▶ ACTIVITY:
Each line below with the word "hpairsN" needs to be copied.

··· SUPPLIED INFORMATION ···

import Summits.Ventures.PercRepro.S1SevenSixLineParts

/-!
# PercRepro — THE SHAPE `(rank 5 on 9) ⊕ U_{2,4}` OF THE `(7, 6)` CELL (p2, gen 28; SUBCLAIM-S1 §6.10 (xvii)(o);
the `(7, 6)` capstone is `S1SevenSixSeparators`)

`M` coloop-free of rank `5` on `9` points with all pairs of rank `2` (a corank-`4` part), `N = U_{2,4}`.
`#U ≤ 6 N_M(5, 2) + 4 N_M(5, 3) + N_M(5, 4)` with `N_M(5, 4) ≤ C(9, 5) = 126` (a spanning `5`-set whose complement
has rank `4` — Theorem M at `(5, 4)` is vacuous, `Φ(5, 4) = 0`), Theorem N at `(5, 2)` and Theorem M at `(5, 3)`
on `M`: `Φ(7, 4) · #U ≤ 5.04 f_M(3) + 14 f_M(4) + 352.8`; `#Y ≥ 11 f_M(3) + 15 f_M(4) + 5 f_M(5)` with
`f_M(3) ≥ 48` (at most `36` rank-`2` triples: the closure of a pair has `≤ 5` points), `f_M(4) ≥ 24` (the level
double count `2 f_M(3) ≤ 4 f_M(4)`), `f_M(5) ≥ 10`: margin `7.3`. Nothing is claimed about any cell.

* `ncard_profileSet_top_zero_le_of_pairs` — `N(a, 0) ≤ 1` in a loopless matroid;
* `c025_seven_four_disjointSum_rank_five_nine_line_four`.
Axioms: standard.
-/

open scoped Matroid

namespace PercRepro

namespace S1

open Set

variable {α : Type}

/-- `N(a, 0) ≤ 1` when all pairs have rank `2` and there are at least two points: a complement of rank `0` is
empty (a point of it would be a loop, through which a pair has rank `≤ 1`). -/
theorem ncard_profileSet_top_zero_le_of_pairs (N : Matroid α) [N.Finite]
    (hpairs : ∀ e ∈ N.E, ∀ f ∈ N.E, e ≠ f → N.eRk {e, f} = 2) (h2 : 2 ≤ N.E.ncard) (a : ℕ) :
    (profileSet N a 0).ncard ≤ 1 := by
  have hsub : profileSet N a 0 ⊆ {N.E} := by
    rintro A ⟨hAE, -, hAc⟩
    rw [mem_singleton_iff]
    refine hAE.antisymm ?_
    by_contra hne
    obtain ⟨x, hxE, hxA⟩ := Set.not_subset.mp hne
    have hx0 : N.eRk {x} = 0 := by
      have := N.eRk_mono (show ({x} : Set α) ⊆ N.E \ A from singleton_subset_iff.mpr ⟨hxE, hxA⟩)
      rw [hAc] at this
      exact le_antisymm this bot_le
    obtain ⟨y, hyE, hyx⟩ : ∃ y ∈ N.E, y ≠ x := by
      by_contra hcon
      push Not at hcon
      have : N.E ⊆ {x} := fun z hz => by rw [mem_singleton_iff]; exact hcon z hz
      have := ncard_le_ncard this (finite_singleton x)
      rw [ncard_singleton] at this
      omega
    have h2' := hpairs x hxE y hyE (Ne.symm hyx)
    have hle : N.eRk {x, y} ≤ N.eRk {x} + N.eRk {y} := by
      rw [show ({x, y} : Set α) = {x} ∪ {y} from rfl]
      exact N.eRk_union_le_eRk_add_eRk _ _
    rw [h2', hx0, zero_add] at hle
    have := (hle.trans (N.eRk_singleton_le y))
    exact absurd this (by decide)
  exact (ncard_le_ncard hsub (finite_singleton _)).trans (by rw [ncard_singleton])

/-- The arithmetic of `(rank 5 on 9) ⊕ U_{2,4}` at `(7, 4)`. -/
theorem consumer_arith_rank_five_nine_line_four {u y P2 P3 f3 f4 f5 : ℚ} (hU : u ≤ 6 * P2 + 4 * P3 + 126)
    (h52 : 10 / 3 * P2 ≤ f3 + f4) (h53 : 5 / 4 * P3 ≤ f4) (hY : 11 * f3 + 15 * f4 + 5 * f5 ≤ y)
    (hf3 : 48 ≤ f3) (hf4 : 24 ≤ f4) (hf5 : 10 ≤ f5) : 14 / 5 * u ≤ y := by
  linarith

/-- **`M ⊕ U_{2,4}` at `(7, 4)`**: `M` coloop-free of rank `5` on `9` points with all pairs of rank `2`, `N` of rank
`2` on `4` points with all pairs of rank `2`. -/
theorem c025_seven_four_disjointSum_rank_five_nine_line_four (M N : Matroid α) [M.Finite] [N.Finite]
    (h : Disjoint M.E N.E) (hM : M.eRank = ((5 : ℕ) : ℕ∞)) (hME : M.E.ncard = 9) (hcolM : M.coloops = ∅)
    (hpairsM : ∀ e ∈ M.E, ∀ f ∈ M.E, e ≠ f → M.eRk {e, f} = 2) (hN : N.eRank = ((2 : ℕ) : ℕ∞))
    (hNE : N.E.ncard = 4) (hpairsN : ∀ e ∈ N.E, ∀ f ∈ N.E, e ≠ f → N.eRk {e, f} = 2) :
    phiK 7 4 * ({A : Set α | A ⊆ (M.disjointSum N h).E ∧ (M.disjointSum N h).eRk A = ((7 : ℕ) : ℕ∞) ∧
        (M.disjointSum N h).eRk ((M.disjointSum N h).E \ A) = ((4 : ℕ) : ℕ∞)}.ncard : ℚ) ≤
      ({A : Set α | A ⊆ (M.disjointSum N h).E ∧ ((4 : ℕ) : ℕ∞) < (M.disjointSum N h).eRk A ∧
        (M.disjointSum N h).eRk A < ((7 : ℕ) : ℕ∞)}.ncard : ℚ) := by
  -- the `U`-side: the slices `(5, 2)`, `(5, 3)`, `(5, 4)`
  have hU : {A : Set α | A ⊆ (M.disjointSum N h).E ∧ (M.disjointSum N h).eRk A = ((7 : ℕ) : ℕ∞) ∧
      (M.disjointSum N h).eRk ((M.disjointSum N h).E \ A) = ((4 : ℕ) : ℕ∞)}.ncard ≤
      6 * (profileSet M 5 2).ncard + 4 * (profileSet M 5 3).ncard + 126 := by
    rw [disjointSum_ncard_U_eq_finsum M N h 7 4, finsum_mem_coe_finset]
    have hsub : ({(5, 2), (5, 3), (5, 4)} : Finset (ℕ × ℕ)) ⊆ Finset.range (7 + 1) ×ˢ Finset.range (4 + 1) := by
      decide
    rw [← Finset.sum_subset hsub ?_]
    · rw [Finset.sum_insert (by decide), Finset.sum_insert (by decide), Finset.sum_singleton]
      dsimp only
      show (profileSet M 5 2).ncard * (profileSet N 2 2).ncard + ((profileSet M 5 3).ncard * (profileSet N 2 1).ncard +
        (profileSet M 5 4).ncard * (profileSet N 2 0).ncard) ≤ _
      have g22 := ncard_profileSet_le_choose_of_ncard_eq (N := N) (a := 2) (b := 2) hNE
      rw [show Nat.choose (2 + 2) 2 = 6 by decide] at g22
      have g21 := ncard_profileSet_top_one_le_of_pairs' hpairsN 2
      rw [hNE] at g21
      have g20 := ncard_profileSet_top_zero_le_of_pairs N hpairsN (by omega) 2
      have h54 := ncard_profileSet_le_choose_of_ncard_eq (N := M) (a := 5) (b := 4) hME
      rw [show Nat.choose (5 + 4) 5 = 126 by decide] at h54
      have e1 := Nat.mul_le_mul_left (profileSet M 5 2).ncard g22
      have e2 := Nat.mul_le_mul_left (profileSet M 5 3).ncard g21
      have e3 := Nat.mul_le_mul h54 g20
      nlinarith [e1, e2, e3]
    · rintro ⟨a, b⟩ hmem hnot
      rw [Finset.mem_product, Finset.mem_range, Finset.mem_range] at hmem
      simp only [Finset.mem_insert, Finset.mem_singleton, Prod.mk.injEq, not_or] at hnot
      dsimp only
      rcases Nat.lt_or_ge 5 a with ha | ha
      · rw [profileSet_eq_empty_of_eRank_lt M hM ha b, ncard_empty, zero_mul]
      rcases Nat.lt_or_ge a 5 with ha' | ha'
      · have h7a : 2 < 7 - a := by omega
        rw [profileSet_eq_empty_of_eRank_lt N hN h7a (4 - b), ncard_empty, mul_zero]
      have ha5 : a = 5 := by omega
      subst ha5
      rw [show (7 : ℕ) - 5 = 2 from rfl]
      have hb : b < 2 := by omega
      rw [profileSet_eq_empty_of_eRank_lt_snd N hN (by omega) 2, ncard_empty, mul_zero]
  -- the `Y`-side
  have hY : 11 * (rankSet M 3).ncard + 15 * (rankSet M 4).ncard + 5 * (rankSet M 5).ncard ≤
      {A : Set α | A ⊆ (M.disjointSum N h).E ∧ ((4 : ℕ) : ℕ∞) < (M.disjointSum N h).eRk A ∧
        (M.disjointSum N h).eRk A < ((7 : ℕ) : ℕ∞)}.ncard := by
    rw [disjointSum_ncard_Y_eq_finsum M N h 7 4, finsum_mem_coe_finset]
    have hsub : ({(3, 2), (4, 1), (4, 2), (5, 0), (5, 1)} : Finset (ℕ × ℕ)) ⊆
        (Finset.range 7 ×ˢ Finset.range 7).filter (fun x : ℕ × ℕ => 4 < x.1 + x.2 ∧ x.1 + x.2 < 7) := by
      decide
    refine le_trans ?_ (Finset.sum_le_sum_of_subset hsub)
    rw [Finset.sum_insert (by decide), Finset.sum_insert (by decide), Finset.sum_insert (by decide),
      Finset.sum_insert (by decide), Finset.sum_singleton]
    dsimp only
    have f0 : 1 ≤ (rankSet N 0).ncard := by
      have h0 : (∅ : Set α) ∈ rankSet N 0 := ⟨empty_subset _, by rw [N.eRk_empty]; rfl⟩
      exact (ncard_pos (rankSet_finite N 0)).mpr ⟨∅, h0⟩
    have f1 : 4 ≤ (rankSet N 1).ncard := by
      have := ncard_le_ncard_rankSet_one_of_pairs hpairsN (by omega)
      rwa [hNE] at this
    have f2 : 11 ≤ (rankSet N 2).ncard := by
      have := ncard_rankSet_two_ge_of_rank_two N hN hpairsN
      rwa [hNE, show 2 ^ 4 - 1 - 4 = 11 by decide] at this
    have e32 := Nat.mul_le_mul_left (rankSet M 3).ncard f2
    have e41 := Nat.mul_le_mul_left (rankSet M 4).ncard f1
    have e42 := Nat.mul_le_mul_left (rankSet M 4).ncard f2
    have e50 := Nat.mul_le_mul_left (rankSet M 5).ncard f0
    have e51 := Nat.mul_le_mul_left (rankSet M 5).ncard f1
    linarith
  -- the profile of `M`
  have hcl : ∀ x ∈ M.E, ∀ y ∈ M.E, x ≠ y → (M.closure {x, y}).ncard ≤ 3 + 2 := by
    intro x hx y hy hxy
    have := ncard_closure_pair_le_of_coloops' M hM (by norm_num) hcolM hpairsM hx hy hxy
    rw [hME] at this
    omega
  have ht := three_mul_ncard_rankTwoTriples_le_of_closure M hpairsM hcl
  rw [hME, show Nat.choose 9 2 = 36 by decide] at ht
  have hf3 : 48 ≤ (rankSet M 3).ncard := by
    have h := choose_sub_ncard_rankTwoTriples_le_ncard_rankSet_three M hpairsM
    rw [hME, show Nat.choose 9 3 = 84 by decide] at h
    omega
  have hf4 : 24 ≤ (rankSet M 4).ncard := by
    have hdc : (5 - 3) * (rankSet M 3).ncard ≤ (3 + 1) * (rankSet M (3 + 1)).ncard :=
      sub_mul_ncard_rankSet_le M hM 3
    have hdc' : 2 * (rankSet M 3).ncard ≤ 4 * (rankSet M 4).ncard := hdc
    omega
  have hf5 : 10 ≤ (rankSet M 5).ncard := by
    have := succ_le_ncard_rankSet_top_of_coloops M hM hcolM
    rwa [hME] at this
  -- the tree cells on `M`
  have h52 : (10 / 3 : ℚ) * ((profileSet M 5 2).ncard : ℚ) ≤
      ((rankSet M 3).ncard : ℚ) + ((rankSet M 4).ncard : ℚ) := by
    have h0 := ThmN.c025_two_all M 5 (by norm_num)
    unfold ThmN.RLS at h0
    rw [phiK_five_two, ySet_eq_rankSet_union_of_eq M (q := 2) (p := 5) (k := 3) (k' := 4) rfl rfl rfl,
      ncard_union_eq (rankSet_disjoint_of_ne M (by norm_num)) (rankSet_finite M 3) (rankSet_finite M 4)] at h0
    push_cast at h0
    exact h0
  have h53 : (5 / 4 : ℚ) * ((profileSet M 5 3).ncard : ℚ) ≤ ((rankSet M 4).ncard : ℚ) := by
    have h0 := SevenThree.c025_three_all M 5 (by norm_num)
    unfold ThmN.RLS at h0
    rw [ThmO.phiK_five_three, ySet_eq_rankSet_of_eq M (q := 3) (p := 5) (k := 4) rfl rfl] at h0
    exact h0
  rw [phiK_seven_four]
  have hU' : (({A : Set α | A ⊆ (M.disjointSum N h).E ∧ (M.disjointSum N h).eRk A = ((7 : ℕ) : ℕ∞) ∧
      (M.disjointSum N h).eRk ((M.disjointSum N h).E \ A) = ((4 : ℕ) : ℕ∞)}.ncard : ℕ) : ℚ) ≤
      6 * ((profileSet M 5 2).ncard : ℚ) + 4 * ((profileSet M 5 3).ncard : ℚ) + 126 := by
    exact_mod_cast hU
  have hY' : 11 * ((rankSet M 3).ncard : ℚ) + 15 * ((rankSet M 4).ncard : ℚ) + 5 * ((rankSet M 5).ncard : ℚ) ≤
      (({A : Set α | A ⊆ (M.disjointSum N h).E ∧ ((4 : ℕ) : ℕ∞) < (M.disjointSum N h).eRk A ∧
        (M.disjointSum N h).eRk A < ((7 : ℕ) : ℕ∞)}.ncard : ℕ) : ℚ) := by
    exact_mod_cast hY
  have hf3' : (48 : ℚ) ≤ ((rankSet M 3).ncard : ℚ) := by exact_mod_cast hf3
  have hf4' : (24 : ℚ) ≤ ((rankSet M 4).ncard : ℚ) := by exact_mod_cast hf4
  have hf5' : (10 : ℚ) ≤ ((rankSet M 5).ncard : ℚ) := by exact_mod_cast hf5
  exact consumer_arith_rank_five_nine_line_four hU' h52 h53 hY' hf3' hf4' hf5'

end S1

end PercRepro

···

▶ WORKED SOLUTION:
    (hNE : N.E.ncard = 4) (hpairsN : ∀ e ∈ N.E, ∀ f ∈ N.E, e ≠ f → N.eRk {e, f} = 2) :
      have g21 := ncard_profileSet_top_one_le_of_pairs' hpairsN 2
      have g20 := ncard_profileSet_top_zero_le_of_pairs N hpairsN (by omega) 2
      have := ncard_le_ncard_rankSet_one_of_pairs hpairsN (by omega)
      have := ncard_rankSet_two_ge_of_rank_two N hN hpairsN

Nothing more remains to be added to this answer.